● Dataset:
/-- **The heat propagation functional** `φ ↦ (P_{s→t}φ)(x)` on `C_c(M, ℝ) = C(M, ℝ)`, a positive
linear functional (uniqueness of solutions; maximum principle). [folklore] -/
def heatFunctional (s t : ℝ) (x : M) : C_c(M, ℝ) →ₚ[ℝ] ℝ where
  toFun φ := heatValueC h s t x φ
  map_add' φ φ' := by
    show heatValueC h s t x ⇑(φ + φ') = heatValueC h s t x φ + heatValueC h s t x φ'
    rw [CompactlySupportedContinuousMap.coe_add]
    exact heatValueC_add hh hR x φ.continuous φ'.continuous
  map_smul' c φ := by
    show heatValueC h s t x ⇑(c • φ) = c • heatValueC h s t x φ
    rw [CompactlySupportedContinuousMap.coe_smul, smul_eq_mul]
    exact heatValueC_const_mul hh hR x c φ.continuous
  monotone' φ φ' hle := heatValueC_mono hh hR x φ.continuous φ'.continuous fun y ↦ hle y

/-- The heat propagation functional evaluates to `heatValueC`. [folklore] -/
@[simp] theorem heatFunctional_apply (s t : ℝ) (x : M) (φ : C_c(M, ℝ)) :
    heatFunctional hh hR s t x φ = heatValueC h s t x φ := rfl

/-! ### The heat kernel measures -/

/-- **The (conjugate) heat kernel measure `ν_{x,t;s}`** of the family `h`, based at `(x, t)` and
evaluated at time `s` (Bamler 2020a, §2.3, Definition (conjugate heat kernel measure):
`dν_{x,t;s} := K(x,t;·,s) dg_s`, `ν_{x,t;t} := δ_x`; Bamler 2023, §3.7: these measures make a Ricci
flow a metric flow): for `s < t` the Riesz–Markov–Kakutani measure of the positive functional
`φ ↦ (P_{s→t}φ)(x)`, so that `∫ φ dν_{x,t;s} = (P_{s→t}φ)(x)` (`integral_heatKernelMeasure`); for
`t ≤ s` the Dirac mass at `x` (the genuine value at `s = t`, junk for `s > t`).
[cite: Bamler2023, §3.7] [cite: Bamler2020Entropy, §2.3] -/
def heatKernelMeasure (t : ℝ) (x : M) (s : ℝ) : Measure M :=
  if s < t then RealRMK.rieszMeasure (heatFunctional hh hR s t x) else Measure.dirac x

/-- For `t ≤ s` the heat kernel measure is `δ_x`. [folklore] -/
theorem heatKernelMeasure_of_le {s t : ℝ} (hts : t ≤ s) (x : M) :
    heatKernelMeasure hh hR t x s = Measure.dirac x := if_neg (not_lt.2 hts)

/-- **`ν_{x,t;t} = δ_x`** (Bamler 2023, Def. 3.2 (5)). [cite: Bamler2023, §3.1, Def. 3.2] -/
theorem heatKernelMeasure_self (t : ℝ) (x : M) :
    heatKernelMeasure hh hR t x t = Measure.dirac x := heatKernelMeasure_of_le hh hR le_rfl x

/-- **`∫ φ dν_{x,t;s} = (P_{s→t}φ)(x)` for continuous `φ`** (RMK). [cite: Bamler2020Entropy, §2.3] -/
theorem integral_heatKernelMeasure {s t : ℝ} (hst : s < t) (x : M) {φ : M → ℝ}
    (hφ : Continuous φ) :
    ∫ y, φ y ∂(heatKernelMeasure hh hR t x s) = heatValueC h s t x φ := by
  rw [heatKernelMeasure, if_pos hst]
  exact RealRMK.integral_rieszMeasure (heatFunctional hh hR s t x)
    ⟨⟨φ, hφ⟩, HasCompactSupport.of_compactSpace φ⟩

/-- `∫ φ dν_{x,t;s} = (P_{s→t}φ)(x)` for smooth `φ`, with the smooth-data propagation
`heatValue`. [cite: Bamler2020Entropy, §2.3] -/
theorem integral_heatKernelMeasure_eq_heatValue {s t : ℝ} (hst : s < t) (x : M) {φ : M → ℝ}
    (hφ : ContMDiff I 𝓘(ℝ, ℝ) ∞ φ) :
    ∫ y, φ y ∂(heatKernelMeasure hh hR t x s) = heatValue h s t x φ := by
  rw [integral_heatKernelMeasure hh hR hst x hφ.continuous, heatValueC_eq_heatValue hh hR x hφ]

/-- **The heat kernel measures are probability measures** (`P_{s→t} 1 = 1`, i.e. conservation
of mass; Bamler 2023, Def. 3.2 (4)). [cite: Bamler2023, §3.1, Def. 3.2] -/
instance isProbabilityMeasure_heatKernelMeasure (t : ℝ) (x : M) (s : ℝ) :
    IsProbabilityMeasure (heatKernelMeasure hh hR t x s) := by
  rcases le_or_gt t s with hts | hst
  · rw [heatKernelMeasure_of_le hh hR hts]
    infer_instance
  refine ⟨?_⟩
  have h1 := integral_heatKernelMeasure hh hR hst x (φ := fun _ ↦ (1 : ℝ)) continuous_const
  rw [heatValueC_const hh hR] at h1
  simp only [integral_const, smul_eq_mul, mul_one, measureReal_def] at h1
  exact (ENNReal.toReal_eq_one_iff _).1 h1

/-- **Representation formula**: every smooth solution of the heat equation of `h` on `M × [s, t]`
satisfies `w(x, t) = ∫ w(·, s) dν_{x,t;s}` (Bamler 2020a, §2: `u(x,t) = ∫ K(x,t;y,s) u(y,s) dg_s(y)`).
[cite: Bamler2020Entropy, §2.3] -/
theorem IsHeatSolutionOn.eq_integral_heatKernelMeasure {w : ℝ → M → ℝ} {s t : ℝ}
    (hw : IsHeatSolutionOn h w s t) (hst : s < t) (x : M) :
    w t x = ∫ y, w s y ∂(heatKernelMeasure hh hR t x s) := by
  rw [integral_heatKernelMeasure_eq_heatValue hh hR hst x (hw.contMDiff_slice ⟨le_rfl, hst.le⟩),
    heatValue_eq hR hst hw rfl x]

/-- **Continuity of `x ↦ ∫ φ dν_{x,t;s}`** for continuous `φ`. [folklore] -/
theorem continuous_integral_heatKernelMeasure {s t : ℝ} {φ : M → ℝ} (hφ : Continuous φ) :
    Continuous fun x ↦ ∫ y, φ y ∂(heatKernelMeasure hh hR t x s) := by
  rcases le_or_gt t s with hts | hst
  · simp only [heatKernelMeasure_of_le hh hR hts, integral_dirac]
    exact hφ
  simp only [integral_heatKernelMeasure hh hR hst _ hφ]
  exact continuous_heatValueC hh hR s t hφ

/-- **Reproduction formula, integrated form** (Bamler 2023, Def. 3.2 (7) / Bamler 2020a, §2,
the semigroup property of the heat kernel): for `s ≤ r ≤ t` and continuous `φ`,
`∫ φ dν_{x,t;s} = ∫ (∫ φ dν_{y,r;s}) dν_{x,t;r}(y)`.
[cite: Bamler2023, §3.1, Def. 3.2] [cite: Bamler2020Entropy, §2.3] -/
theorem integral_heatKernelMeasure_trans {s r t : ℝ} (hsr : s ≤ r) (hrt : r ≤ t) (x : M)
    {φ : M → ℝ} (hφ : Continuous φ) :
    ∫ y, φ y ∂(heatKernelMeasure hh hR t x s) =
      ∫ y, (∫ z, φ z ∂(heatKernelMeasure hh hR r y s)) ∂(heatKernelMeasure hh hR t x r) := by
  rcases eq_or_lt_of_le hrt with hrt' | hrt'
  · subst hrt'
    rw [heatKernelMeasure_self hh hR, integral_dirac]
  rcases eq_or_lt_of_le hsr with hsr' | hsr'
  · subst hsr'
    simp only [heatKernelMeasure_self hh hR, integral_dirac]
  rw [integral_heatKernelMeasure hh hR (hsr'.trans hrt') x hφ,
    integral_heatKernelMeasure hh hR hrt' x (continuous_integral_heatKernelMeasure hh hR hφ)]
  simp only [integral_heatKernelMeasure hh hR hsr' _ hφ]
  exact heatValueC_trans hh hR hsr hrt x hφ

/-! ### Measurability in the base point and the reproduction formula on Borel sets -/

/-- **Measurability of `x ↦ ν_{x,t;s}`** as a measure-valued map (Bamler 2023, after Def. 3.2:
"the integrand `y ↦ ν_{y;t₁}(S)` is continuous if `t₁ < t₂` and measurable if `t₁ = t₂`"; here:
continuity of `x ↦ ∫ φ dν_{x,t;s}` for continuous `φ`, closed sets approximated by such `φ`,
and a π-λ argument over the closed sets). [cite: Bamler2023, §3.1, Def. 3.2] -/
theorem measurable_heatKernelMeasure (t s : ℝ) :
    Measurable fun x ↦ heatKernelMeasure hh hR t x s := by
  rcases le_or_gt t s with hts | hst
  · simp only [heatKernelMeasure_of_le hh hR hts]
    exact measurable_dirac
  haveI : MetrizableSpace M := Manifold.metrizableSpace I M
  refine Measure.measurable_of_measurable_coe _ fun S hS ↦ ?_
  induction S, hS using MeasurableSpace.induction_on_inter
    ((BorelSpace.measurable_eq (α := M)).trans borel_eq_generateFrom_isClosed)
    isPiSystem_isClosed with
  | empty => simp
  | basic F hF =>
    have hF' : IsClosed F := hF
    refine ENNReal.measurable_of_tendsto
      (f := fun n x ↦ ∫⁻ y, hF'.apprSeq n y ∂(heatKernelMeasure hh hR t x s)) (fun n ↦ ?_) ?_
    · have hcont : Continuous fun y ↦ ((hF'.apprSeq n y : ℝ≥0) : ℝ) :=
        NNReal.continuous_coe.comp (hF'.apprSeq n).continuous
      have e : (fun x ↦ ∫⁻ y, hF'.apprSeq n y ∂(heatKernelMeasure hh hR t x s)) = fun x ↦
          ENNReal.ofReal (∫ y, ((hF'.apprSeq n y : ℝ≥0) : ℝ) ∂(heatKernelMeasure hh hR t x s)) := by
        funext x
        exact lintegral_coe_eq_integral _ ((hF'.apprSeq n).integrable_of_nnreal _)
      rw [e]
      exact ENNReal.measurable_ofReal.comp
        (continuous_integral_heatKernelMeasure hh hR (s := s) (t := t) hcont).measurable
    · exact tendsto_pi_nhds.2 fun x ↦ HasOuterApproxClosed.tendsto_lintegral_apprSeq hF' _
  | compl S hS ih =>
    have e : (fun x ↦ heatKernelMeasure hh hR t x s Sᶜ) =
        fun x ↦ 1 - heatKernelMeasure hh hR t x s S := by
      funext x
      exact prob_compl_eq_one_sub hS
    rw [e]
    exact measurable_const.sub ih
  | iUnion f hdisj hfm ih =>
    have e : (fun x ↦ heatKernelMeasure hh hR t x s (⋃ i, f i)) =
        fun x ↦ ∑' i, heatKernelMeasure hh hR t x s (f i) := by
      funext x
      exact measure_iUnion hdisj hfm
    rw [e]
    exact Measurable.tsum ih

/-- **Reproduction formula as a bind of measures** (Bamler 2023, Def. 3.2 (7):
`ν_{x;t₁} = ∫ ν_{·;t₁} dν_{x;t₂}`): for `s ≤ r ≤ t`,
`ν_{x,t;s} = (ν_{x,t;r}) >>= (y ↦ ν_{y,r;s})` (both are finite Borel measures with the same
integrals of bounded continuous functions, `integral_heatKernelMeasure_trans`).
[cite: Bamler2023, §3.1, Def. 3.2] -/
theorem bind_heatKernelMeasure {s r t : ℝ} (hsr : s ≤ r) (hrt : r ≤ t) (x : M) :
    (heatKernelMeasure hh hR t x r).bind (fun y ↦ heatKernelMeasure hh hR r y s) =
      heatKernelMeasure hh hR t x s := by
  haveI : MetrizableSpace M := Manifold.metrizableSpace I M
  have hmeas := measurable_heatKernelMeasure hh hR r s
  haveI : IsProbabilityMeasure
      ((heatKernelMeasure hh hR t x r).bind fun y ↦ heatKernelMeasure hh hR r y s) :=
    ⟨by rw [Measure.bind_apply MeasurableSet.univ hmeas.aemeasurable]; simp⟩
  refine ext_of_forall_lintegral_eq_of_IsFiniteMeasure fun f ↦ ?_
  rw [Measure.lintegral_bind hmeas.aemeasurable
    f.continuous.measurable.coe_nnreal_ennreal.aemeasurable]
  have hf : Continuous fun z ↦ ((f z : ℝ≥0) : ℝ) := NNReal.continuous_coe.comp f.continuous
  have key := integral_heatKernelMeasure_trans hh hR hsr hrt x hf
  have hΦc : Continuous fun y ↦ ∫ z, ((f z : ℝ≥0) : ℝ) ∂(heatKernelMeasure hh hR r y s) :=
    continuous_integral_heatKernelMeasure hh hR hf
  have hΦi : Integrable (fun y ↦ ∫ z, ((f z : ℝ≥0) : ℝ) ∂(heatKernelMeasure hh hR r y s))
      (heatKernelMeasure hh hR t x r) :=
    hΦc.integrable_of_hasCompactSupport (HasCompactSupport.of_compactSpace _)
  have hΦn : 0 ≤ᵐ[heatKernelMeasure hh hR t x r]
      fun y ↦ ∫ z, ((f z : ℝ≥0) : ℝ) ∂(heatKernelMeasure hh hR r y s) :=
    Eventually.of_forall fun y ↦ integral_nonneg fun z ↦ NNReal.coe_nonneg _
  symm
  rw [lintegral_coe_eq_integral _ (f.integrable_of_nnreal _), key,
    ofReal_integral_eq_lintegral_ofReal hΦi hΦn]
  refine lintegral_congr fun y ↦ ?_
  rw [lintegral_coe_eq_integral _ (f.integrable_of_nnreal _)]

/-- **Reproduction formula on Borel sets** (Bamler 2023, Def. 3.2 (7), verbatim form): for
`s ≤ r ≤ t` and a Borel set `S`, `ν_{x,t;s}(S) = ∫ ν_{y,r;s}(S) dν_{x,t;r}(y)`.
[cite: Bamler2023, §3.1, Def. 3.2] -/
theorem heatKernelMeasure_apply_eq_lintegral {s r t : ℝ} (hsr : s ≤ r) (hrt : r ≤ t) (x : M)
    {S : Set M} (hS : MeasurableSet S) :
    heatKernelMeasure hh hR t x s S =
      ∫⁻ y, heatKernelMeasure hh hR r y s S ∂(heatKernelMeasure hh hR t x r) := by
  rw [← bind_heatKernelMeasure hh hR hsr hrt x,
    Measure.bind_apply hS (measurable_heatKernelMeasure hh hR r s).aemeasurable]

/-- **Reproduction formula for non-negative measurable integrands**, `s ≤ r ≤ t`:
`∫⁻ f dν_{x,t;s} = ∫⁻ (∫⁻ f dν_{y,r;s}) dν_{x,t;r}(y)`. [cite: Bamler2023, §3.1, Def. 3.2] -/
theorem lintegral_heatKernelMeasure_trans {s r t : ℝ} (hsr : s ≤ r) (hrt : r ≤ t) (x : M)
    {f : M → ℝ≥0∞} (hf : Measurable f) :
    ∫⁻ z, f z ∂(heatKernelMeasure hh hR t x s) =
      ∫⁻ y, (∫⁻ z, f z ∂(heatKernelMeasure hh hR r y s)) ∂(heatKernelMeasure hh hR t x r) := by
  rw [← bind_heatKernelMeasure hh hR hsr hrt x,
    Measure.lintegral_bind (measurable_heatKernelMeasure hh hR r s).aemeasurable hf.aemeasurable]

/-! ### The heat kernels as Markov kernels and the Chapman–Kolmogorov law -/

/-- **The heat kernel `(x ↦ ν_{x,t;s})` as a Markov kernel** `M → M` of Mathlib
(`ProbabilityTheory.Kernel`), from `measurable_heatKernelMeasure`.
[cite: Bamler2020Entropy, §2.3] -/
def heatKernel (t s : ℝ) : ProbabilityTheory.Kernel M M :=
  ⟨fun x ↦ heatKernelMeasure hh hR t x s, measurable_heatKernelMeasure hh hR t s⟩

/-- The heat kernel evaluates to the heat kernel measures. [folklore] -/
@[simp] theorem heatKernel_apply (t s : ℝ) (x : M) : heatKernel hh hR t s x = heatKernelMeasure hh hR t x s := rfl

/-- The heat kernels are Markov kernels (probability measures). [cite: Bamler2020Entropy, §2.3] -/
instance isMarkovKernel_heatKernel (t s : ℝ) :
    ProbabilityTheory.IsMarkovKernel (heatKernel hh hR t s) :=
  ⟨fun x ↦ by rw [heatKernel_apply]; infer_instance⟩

● Aim of the exercise: A word-for-word copy of the entries, from the first line through the line containing "propagation functional evaluates", is the whole answer.

● Answer to this problem:
/-- **The heat propagation functional** `φ ↦ (P_{s→t}φ)(x)` on `C_c(M, ℝ) = C(M, ℝ)`, a positive
linear functional (uniqueness of solutions; maximum principle). [folklore] -/
def heatFunctional (s t : ℝ) (x : M) : C_c(M, ℝ) →ₚ[ℝ] ℝ where
  toFun φ := heatValueC h s t x φ
  map_add' φ φ' := by
    show heatValueC h s t x ⇑(φ + φ') = heatValueC h s t x φ + heatValueC h s t x φ'
    rw [CompactlySupportedContinuousMap.coe_add]
    exact heatValueC_add hh hR x φ.continuous φ'.continuous
  map_smul' c φ := by
    show heatValueC h s t x ⇑(c • φ) = c • heatValueC h s t x φ
    rw [CompactlySupportedContinuousMap.coe_smul, smul_eq_mul]
    exact heatValueC_const_mul hh hR x c φ.continuous
  monotone' φ φ' hle := heatValueC_mono hh hR x φ.continuous φ'.continuous fun y ↦ hle y

/-- The heat propagation functional evaluates to `heatValueC`. [folklore] -/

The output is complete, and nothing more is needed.